Required work. Repeat the lines from the line with "obtain ⟨y, hy, rfl⟩ := hread m hm ⟨hz, hzm⟩" to the line with "-- the free" in the listing below, keeping both end lines and adding nothing.

Given records.
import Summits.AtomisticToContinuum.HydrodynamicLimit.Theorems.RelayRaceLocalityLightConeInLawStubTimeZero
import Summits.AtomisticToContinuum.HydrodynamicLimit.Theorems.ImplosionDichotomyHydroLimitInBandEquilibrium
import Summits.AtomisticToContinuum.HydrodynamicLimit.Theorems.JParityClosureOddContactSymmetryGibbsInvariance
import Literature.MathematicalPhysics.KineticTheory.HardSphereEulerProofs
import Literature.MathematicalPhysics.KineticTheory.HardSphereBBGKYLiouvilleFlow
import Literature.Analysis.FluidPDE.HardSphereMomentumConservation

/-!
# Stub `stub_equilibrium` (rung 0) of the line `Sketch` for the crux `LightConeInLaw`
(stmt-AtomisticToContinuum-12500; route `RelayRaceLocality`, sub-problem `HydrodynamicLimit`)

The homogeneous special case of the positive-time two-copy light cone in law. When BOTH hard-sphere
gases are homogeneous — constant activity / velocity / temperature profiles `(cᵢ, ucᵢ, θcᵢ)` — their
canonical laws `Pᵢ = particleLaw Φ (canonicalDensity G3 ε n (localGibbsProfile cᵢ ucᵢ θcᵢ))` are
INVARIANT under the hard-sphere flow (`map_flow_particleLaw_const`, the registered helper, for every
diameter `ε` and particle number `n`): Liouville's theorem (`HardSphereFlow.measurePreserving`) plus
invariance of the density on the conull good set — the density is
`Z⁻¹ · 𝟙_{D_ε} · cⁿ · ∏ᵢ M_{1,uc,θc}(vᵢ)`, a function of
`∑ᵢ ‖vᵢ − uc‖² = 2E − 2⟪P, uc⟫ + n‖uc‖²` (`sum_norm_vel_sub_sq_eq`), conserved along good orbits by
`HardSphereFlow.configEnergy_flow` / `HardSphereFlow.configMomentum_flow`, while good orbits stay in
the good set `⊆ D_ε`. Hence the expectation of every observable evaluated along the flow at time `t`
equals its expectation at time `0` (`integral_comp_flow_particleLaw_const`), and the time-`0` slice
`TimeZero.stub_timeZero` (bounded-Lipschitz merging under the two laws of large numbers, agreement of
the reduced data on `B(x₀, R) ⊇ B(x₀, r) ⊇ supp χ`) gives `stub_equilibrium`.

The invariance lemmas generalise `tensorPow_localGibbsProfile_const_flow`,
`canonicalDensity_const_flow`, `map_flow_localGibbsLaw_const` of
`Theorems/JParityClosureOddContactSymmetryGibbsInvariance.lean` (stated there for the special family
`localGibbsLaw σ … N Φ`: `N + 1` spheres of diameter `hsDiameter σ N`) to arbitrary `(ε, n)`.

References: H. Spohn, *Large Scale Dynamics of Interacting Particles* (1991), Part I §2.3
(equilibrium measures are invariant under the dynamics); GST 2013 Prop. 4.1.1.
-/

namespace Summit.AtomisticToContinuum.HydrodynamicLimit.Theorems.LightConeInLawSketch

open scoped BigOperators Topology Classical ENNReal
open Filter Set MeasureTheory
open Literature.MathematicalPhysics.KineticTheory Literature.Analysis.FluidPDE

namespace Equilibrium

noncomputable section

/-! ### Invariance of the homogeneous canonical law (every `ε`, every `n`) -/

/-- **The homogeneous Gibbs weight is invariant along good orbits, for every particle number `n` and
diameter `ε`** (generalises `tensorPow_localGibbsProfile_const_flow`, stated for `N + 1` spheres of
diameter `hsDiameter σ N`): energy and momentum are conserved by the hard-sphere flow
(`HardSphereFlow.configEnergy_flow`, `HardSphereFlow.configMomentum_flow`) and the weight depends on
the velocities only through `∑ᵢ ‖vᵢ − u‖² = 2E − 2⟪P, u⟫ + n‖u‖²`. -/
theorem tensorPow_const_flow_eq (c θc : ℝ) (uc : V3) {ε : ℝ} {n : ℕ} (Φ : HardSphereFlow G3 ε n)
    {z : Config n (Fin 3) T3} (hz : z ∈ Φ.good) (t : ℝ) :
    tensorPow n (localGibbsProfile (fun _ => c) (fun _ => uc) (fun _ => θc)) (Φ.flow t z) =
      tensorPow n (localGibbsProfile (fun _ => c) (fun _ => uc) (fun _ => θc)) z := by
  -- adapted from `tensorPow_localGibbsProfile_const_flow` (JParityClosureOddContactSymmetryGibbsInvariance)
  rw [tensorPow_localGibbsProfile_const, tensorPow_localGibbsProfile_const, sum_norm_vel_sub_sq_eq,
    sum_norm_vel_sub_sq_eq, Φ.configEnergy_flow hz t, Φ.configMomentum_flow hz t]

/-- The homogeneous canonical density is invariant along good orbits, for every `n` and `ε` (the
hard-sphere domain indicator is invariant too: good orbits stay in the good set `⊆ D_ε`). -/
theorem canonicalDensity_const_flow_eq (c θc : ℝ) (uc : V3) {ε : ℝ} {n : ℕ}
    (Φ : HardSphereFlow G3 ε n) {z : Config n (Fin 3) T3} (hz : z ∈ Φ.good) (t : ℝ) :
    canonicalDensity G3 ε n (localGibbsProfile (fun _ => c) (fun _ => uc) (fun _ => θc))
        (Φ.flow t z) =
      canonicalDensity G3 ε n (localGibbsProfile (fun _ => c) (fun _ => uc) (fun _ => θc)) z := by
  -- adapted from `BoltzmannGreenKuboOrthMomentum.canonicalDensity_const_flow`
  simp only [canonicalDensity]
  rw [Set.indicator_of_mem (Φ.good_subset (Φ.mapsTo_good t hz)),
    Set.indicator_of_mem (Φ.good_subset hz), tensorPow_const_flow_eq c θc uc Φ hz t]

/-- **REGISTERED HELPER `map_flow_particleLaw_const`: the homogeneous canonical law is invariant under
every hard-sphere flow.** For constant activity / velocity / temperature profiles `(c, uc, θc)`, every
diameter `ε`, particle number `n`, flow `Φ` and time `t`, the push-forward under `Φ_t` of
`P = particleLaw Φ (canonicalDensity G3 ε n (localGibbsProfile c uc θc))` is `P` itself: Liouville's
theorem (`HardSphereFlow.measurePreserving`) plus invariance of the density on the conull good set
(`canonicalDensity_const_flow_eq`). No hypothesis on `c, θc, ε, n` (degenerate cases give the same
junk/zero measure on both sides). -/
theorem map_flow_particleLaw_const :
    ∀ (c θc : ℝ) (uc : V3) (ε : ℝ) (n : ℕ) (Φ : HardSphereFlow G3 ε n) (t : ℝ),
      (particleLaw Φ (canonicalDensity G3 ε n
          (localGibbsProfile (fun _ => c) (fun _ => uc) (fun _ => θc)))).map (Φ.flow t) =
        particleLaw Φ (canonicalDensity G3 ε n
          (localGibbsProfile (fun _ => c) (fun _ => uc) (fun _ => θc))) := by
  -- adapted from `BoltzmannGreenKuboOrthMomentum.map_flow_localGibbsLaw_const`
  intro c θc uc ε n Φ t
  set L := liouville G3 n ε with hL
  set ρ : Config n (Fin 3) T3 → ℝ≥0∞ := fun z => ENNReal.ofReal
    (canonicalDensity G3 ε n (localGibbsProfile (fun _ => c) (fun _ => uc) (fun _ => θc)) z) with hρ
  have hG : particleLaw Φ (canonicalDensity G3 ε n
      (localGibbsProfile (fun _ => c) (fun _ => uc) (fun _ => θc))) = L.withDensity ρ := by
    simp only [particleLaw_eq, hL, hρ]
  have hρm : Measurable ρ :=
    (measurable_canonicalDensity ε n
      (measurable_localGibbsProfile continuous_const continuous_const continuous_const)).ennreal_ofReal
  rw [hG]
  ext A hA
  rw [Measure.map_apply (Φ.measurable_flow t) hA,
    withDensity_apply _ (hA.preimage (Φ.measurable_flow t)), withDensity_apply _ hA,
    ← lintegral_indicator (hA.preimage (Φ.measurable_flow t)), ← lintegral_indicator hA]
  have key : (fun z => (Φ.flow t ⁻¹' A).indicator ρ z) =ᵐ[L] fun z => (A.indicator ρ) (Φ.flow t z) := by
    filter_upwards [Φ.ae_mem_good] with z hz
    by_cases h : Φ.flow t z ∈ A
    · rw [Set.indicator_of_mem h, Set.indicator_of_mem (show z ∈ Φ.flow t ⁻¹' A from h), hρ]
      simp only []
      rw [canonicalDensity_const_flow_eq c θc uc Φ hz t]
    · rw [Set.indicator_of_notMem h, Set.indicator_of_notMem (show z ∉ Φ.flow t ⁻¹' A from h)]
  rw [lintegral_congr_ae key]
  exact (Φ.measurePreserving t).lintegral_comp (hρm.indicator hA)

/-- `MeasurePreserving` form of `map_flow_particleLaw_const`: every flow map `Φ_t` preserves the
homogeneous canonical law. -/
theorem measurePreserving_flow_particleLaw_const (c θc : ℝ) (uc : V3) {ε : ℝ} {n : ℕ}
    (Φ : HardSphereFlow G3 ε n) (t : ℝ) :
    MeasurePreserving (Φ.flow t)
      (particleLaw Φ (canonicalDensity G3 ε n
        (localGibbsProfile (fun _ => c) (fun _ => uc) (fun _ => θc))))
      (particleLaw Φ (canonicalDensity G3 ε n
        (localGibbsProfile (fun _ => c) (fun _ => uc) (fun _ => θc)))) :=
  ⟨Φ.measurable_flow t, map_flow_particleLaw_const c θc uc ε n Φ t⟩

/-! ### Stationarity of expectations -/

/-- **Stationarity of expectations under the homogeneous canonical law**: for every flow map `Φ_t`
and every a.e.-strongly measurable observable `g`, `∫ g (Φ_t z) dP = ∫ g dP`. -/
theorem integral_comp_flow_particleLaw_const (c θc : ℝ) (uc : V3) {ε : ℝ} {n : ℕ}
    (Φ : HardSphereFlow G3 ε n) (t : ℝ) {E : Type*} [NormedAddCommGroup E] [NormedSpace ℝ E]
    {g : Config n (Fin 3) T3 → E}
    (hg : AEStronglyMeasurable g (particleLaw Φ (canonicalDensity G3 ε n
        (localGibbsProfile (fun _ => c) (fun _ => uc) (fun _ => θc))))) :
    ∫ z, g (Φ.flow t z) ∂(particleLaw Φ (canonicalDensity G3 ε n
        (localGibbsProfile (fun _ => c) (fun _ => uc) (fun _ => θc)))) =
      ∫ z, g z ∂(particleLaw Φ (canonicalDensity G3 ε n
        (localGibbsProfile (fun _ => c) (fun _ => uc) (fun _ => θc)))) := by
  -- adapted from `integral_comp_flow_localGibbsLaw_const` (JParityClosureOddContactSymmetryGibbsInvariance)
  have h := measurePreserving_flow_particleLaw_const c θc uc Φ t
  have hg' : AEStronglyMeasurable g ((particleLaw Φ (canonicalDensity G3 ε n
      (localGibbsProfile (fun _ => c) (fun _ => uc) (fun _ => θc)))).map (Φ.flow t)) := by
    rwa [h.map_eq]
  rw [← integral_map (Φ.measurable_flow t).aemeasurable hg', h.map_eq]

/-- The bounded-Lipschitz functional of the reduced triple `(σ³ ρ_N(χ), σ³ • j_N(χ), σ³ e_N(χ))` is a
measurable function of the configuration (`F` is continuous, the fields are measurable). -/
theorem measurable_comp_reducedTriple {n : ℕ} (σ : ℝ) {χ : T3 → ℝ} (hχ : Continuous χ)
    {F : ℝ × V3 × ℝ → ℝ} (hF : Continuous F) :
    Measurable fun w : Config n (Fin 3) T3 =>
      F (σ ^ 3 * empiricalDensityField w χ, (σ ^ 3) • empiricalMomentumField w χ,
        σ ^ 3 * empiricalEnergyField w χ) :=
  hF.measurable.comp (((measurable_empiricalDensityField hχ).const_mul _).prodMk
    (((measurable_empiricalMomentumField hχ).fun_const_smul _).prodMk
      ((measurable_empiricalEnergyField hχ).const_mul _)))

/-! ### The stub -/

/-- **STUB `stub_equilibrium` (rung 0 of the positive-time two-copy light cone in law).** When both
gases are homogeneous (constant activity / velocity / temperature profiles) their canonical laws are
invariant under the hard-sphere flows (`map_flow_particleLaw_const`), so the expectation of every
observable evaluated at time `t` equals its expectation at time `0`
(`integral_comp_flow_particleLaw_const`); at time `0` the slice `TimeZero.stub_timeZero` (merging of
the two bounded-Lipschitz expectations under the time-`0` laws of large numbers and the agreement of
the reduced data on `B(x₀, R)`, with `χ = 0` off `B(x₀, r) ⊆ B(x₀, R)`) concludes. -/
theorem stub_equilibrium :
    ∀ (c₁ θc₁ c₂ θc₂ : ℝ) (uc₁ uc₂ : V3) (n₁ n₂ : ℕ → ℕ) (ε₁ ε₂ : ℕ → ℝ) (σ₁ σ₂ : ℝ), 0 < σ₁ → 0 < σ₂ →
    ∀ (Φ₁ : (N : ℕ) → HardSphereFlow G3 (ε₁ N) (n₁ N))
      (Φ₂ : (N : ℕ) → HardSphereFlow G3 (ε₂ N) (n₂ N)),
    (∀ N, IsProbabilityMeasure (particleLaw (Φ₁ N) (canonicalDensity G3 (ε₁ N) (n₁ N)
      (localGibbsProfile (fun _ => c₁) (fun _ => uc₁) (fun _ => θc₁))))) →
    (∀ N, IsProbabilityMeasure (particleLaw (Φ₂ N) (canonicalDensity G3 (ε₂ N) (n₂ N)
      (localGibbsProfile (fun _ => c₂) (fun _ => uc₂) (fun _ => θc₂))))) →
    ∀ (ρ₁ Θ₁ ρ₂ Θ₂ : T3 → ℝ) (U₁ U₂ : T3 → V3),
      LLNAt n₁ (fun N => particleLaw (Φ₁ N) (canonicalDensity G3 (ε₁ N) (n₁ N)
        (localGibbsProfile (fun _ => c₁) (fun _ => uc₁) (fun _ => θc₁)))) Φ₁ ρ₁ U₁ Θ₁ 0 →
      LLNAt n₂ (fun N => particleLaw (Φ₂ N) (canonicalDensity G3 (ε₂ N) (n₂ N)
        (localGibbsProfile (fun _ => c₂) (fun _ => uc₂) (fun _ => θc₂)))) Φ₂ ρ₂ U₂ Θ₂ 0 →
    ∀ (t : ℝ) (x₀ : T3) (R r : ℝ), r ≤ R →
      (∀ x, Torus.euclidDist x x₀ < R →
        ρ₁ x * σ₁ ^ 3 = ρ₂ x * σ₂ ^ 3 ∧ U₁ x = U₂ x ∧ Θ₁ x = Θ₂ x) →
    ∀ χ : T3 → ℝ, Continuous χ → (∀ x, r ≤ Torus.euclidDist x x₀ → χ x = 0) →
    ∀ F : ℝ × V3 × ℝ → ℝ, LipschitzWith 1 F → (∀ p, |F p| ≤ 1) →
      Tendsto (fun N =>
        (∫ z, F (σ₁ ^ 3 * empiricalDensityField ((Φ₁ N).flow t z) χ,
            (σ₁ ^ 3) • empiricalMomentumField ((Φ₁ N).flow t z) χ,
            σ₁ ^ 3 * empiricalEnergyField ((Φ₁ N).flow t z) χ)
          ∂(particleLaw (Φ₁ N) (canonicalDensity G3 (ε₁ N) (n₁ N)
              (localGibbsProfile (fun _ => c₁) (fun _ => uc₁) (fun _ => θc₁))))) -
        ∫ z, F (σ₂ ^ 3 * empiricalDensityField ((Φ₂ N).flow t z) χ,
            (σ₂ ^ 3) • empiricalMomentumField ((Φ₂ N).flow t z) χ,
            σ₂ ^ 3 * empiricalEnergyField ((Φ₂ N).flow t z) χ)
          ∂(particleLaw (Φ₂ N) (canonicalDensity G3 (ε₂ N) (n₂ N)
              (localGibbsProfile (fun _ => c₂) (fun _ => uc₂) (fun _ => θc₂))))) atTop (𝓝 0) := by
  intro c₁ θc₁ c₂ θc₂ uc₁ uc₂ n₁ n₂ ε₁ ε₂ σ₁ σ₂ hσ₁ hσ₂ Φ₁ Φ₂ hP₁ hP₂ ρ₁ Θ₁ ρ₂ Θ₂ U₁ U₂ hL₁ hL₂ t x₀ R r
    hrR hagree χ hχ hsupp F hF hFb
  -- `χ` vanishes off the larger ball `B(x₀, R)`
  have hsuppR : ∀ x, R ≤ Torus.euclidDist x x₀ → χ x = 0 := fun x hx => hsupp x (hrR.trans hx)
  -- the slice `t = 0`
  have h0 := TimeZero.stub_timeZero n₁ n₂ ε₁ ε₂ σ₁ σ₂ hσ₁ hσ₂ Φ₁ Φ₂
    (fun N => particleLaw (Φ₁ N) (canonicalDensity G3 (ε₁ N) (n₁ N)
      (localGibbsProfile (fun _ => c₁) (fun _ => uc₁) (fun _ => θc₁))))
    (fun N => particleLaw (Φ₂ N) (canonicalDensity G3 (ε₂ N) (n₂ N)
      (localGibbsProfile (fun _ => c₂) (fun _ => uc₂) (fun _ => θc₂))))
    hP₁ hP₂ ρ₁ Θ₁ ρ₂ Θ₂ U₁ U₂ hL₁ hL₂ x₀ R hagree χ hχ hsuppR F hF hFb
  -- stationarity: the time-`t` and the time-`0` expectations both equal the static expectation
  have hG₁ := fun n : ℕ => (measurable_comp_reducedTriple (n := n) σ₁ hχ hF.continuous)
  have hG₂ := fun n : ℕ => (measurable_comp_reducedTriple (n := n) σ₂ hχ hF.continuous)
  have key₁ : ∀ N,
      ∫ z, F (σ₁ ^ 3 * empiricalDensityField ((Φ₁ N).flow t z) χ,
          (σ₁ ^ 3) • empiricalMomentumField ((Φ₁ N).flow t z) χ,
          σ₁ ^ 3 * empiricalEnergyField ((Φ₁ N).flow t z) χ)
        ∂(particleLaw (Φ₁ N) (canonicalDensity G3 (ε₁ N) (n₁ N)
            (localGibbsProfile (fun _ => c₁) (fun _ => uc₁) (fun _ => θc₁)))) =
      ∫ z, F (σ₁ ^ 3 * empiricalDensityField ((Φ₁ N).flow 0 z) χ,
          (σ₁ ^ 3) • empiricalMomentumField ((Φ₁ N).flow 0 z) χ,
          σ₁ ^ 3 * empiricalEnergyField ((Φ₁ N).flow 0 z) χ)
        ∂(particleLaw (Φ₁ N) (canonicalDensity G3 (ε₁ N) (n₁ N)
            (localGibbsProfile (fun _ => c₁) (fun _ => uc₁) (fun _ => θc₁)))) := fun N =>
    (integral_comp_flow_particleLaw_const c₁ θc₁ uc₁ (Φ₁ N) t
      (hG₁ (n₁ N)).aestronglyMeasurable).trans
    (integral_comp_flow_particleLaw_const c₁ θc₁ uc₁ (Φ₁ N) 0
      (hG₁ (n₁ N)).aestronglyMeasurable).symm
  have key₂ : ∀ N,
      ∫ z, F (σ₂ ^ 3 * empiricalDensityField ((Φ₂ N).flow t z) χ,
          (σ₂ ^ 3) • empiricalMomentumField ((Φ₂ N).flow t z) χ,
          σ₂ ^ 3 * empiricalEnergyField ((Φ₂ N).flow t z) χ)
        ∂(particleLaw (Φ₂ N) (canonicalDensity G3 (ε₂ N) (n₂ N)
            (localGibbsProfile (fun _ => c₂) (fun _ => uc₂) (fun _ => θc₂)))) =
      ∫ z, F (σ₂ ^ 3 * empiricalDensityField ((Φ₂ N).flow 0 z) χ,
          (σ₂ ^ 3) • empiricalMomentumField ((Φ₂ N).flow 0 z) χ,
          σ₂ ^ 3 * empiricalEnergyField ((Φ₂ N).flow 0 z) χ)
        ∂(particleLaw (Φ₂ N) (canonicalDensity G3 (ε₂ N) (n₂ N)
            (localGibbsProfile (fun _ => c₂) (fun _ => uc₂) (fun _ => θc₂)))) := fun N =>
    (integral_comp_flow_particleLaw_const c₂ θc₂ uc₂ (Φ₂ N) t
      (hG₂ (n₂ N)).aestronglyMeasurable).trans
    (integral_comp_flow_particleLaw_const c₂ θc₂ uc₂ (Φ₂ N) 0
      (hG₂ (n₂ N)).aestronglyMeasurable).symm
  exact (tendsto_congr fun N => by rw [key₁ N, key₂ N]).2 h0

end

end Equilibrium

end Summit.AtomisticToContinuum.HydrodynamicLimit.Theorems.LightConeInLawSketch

==

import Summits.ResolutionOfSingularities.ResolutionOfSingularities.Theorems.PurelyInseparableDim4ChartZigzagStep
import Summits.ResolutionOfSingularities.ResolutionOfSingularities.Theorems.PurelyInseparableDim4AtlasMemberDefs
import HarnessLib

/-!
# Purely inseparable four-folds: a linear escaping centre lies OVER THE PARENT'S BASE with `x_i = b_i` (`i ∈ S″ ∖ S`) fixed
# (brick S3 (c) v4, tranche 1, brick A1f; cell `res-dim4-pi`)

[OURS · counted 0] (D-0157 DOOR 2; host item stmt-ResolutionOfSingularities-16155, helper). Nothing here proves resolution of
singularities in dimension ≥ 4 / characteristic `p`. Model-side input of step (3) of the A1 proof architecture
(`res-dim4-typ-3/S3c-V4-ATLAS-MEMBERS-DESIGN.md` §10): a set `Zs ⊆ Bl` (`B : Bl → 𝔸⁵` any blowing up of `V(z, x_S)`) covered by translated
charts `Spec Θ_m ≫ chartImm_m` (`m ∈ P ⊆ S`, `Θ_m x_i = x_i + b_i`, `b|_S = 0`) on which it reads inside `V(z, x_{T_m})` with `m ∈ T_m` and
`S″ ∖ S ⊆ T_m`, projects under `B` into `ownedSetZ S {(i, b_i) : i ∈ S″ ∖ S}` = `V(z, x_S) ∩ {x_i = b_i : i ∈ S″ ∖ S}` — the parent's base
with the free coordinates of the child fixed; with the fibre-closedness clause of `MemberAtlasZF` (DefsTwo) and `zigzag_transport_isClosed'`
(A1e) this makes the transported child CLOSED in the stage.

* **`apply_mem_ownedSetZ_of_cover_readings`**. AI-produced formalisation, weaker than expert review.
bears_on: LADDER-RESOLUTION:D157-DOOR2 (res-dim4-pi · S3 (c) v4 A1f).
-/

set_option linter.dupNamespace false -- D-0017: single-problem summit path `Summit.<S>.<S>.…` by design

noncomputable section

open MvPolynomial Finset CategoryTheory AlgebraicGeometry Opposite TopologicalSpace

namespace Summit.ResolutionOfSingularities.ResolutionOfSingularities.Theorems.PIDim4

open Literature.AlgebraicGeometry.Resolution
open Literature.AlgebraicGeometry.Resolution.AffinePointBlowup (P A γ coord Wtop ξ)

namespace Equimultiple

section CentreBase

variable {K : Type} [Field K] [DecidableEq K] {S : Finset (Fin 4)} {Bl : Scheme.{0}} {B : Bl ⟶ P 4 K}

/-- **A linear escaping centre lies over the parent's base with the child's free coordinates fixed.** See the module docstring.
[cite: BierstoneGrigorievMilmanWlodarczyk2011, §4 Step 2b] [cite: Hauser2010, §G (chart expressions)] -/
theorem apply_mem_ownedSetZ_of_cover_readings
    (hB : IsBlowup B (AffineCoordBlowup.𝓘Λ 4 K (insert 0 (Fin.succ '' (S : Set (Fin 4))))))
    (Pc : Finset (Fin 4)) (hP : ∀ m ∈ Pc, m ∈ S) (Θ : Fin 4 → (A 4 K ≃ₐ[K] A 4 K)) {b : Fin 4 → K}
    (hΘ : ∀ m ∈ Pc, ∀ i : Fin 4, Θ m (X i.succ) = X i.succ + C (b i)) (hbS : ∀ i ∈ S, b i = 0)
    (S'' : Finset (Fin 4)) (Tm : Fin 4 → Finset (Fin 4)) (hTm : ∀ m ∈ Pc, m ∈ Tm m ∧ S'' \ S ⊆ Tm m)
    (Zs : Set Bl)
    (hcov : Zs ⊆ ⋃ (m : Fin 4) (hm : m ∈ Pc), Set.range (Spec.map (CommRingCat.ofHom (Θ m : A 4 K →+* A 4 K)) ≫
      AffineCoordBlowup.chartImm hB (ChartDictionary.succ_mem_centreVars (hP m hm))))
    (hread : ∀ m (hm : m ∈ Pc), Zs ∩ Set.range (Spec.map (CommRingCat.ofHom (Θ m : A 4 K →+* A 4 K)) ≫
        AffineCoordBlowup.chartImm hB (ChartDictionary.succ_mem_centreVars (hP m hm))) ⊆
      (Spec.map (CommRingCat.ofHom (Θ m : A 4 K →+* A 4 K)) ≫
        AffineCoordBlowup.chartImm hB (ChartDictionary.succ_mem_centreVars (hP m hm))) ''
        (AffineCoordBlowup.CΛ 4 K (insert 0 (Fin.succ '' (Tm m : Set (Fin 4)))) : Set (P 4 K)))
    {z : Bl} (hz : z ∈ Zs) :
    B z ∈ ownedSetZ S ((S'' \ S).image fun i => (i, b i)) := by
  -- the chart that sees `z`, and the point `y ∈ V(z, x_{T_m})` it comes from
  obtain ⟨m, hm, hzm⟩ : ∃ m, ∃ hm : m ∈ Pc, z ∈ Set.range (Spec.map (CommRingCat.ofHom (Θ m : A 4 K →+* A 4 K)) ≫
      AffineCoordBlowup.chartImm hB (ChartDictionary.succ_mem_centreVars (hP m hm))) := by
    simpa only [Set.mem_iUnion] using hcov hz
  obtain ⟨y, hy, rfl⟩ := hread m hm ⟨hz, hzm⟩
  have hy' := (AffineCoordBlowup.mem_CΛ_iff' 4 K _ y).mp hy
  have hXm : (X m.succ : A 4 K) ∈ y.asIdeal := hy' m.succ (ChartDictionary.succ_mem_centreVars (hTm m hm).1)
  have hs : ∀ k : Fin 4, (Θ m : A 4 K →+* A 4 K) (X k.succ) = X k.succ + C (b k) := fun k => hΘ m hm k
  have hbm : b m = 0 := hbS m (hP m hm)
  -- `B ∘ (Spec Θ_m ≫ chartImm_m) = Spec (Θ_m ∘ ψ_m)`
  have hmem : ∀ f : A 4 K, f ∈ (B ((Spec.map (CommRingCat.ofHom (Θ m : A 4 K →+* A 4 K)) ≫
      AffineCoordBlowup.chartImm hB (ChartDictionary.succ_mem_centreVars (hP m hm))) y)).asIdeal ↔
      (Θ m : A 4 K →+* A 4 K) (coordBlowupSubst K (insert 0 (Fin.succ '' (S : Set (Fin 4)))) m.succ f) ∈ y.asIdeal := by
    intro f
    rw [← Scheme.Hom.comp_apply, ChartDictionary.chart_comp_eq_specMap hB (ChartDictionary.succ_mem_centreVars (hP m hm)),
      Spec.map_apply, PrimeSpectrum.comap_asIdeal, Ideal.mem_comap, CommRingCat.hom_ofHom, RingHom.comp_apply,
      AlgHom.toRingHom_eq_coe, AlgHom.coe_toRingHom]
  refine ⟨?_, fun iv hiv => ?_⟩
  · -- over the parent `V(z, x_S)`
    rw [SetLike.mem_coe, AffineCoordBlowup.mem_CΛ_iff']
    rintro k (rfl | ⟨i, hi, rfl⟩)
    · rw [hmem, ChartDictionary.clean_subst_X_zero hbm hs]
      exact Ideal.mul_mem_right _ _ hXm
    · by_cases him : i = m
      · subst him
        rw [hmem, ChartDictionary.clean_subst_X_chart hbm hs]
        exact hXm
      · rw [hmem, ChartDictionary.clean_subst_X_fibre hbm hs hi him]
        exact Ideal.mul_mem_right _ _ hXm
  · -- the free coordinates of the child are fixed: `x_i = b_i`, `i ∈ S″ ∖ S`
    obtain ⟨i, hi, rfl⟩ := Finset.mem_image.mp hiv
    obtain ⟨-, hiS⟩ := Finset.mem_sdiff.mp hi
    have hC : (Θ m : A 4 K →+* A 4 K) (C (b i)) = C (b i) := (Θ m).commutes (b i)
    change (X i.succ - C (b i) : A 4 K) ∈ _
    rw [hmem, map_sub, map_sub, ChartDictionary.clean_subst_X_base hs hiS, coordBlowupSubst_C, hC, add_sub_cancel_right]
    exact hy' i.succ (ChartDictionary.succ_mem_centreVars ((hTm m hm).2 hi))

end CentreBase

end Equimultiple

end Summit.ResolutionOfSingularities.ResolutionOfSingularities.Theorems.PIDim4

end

Task answer.
  obtain ⟨y, hy, rfl⟩ := hread m hm ⟨hz, hzm⟩
  have hy' := (AffineCoordBlowup.mem_CΛ_iff' 4 K _ y).mp hy
  have hXm : (X m.succ : A 4 K) ∈ y.asIdeal := hy' m.succ (ChartDictionary.succ_mem_centreVars (hTm m hm).1)
  have hs : ∀ k : Fin 4, (Θ m : A 4 K →+* A 4 K) (X k.succ) = X k.succ + C (b k) := fun k => hΘ m hm k
  have hbm : b m = 0 := hbS m (hP m hm)
  -- `B ∘ (Spec Θ_m ≫ chartImm_m) = Spec (Θ_m ∘ ψ_m)`
  have hmem : ∀ f : A 4 K, f ∈ (B ((Spec.map (CommRingCat.ofHom (Θ m : A 4 K →+* A 4 K)) ≫
      AffineCoordBlowup.chartImm hB (ChartDictionary.succ_mem_centreVars (hP m hm))) y)).asIdeal ↔
      (Θ m : A 4 K →+* A 4 K) (coordBlowupSubst K (insert 0 (Fin.succ '' (S : Set (Fin 4)))) m.succ f) ∈ y.asIdeal := by
    intro f
    rw [← Scheme.Hom.comp_apply, ChartDictionary.chart_comp_eq_specMap hB (ChartDictionary.succ_mem_centreVars (hP m hm)),
      Spec.map_apply, PrimeSpectrum.comap_asIdeal, Ideal.mem_comap, CommRingCat.hom_ofHom, RingHom.comp_apply,
      AlgHom.toRingHom_eq_coe, AlgHom.coe_toRingHom]
  refine ⟨?_, fun iv hiv => ?_⟩
  · -- over the parent `V(z, x_S)`
    rw [SetLike.mem_coe, AffineCoordBlowup.mem_CΛ_iff']
    rintro k (rfl | ⟨i, hi, rfl⟩)
    · rw [hmem, ChartDictionary.clean_subst_X_zero hbm hs]
      exact Ideal.mul_mem_right _ _ hXm
    · by_cases him : i = m
      · subst him
        rw [hmem, ChartDictionary.clean_subst_X_chart hbm hs]
        exact hXm
      · rw [hmem, ChartDictionary.clean_subst_X_fibre hbm hs hi him]
        exact Ideal.mul_mem_right _ _ hXm
  · -- the free coordinates of the child are fixed: `x_i = b_i`, `i ∈ S″ ∖ S`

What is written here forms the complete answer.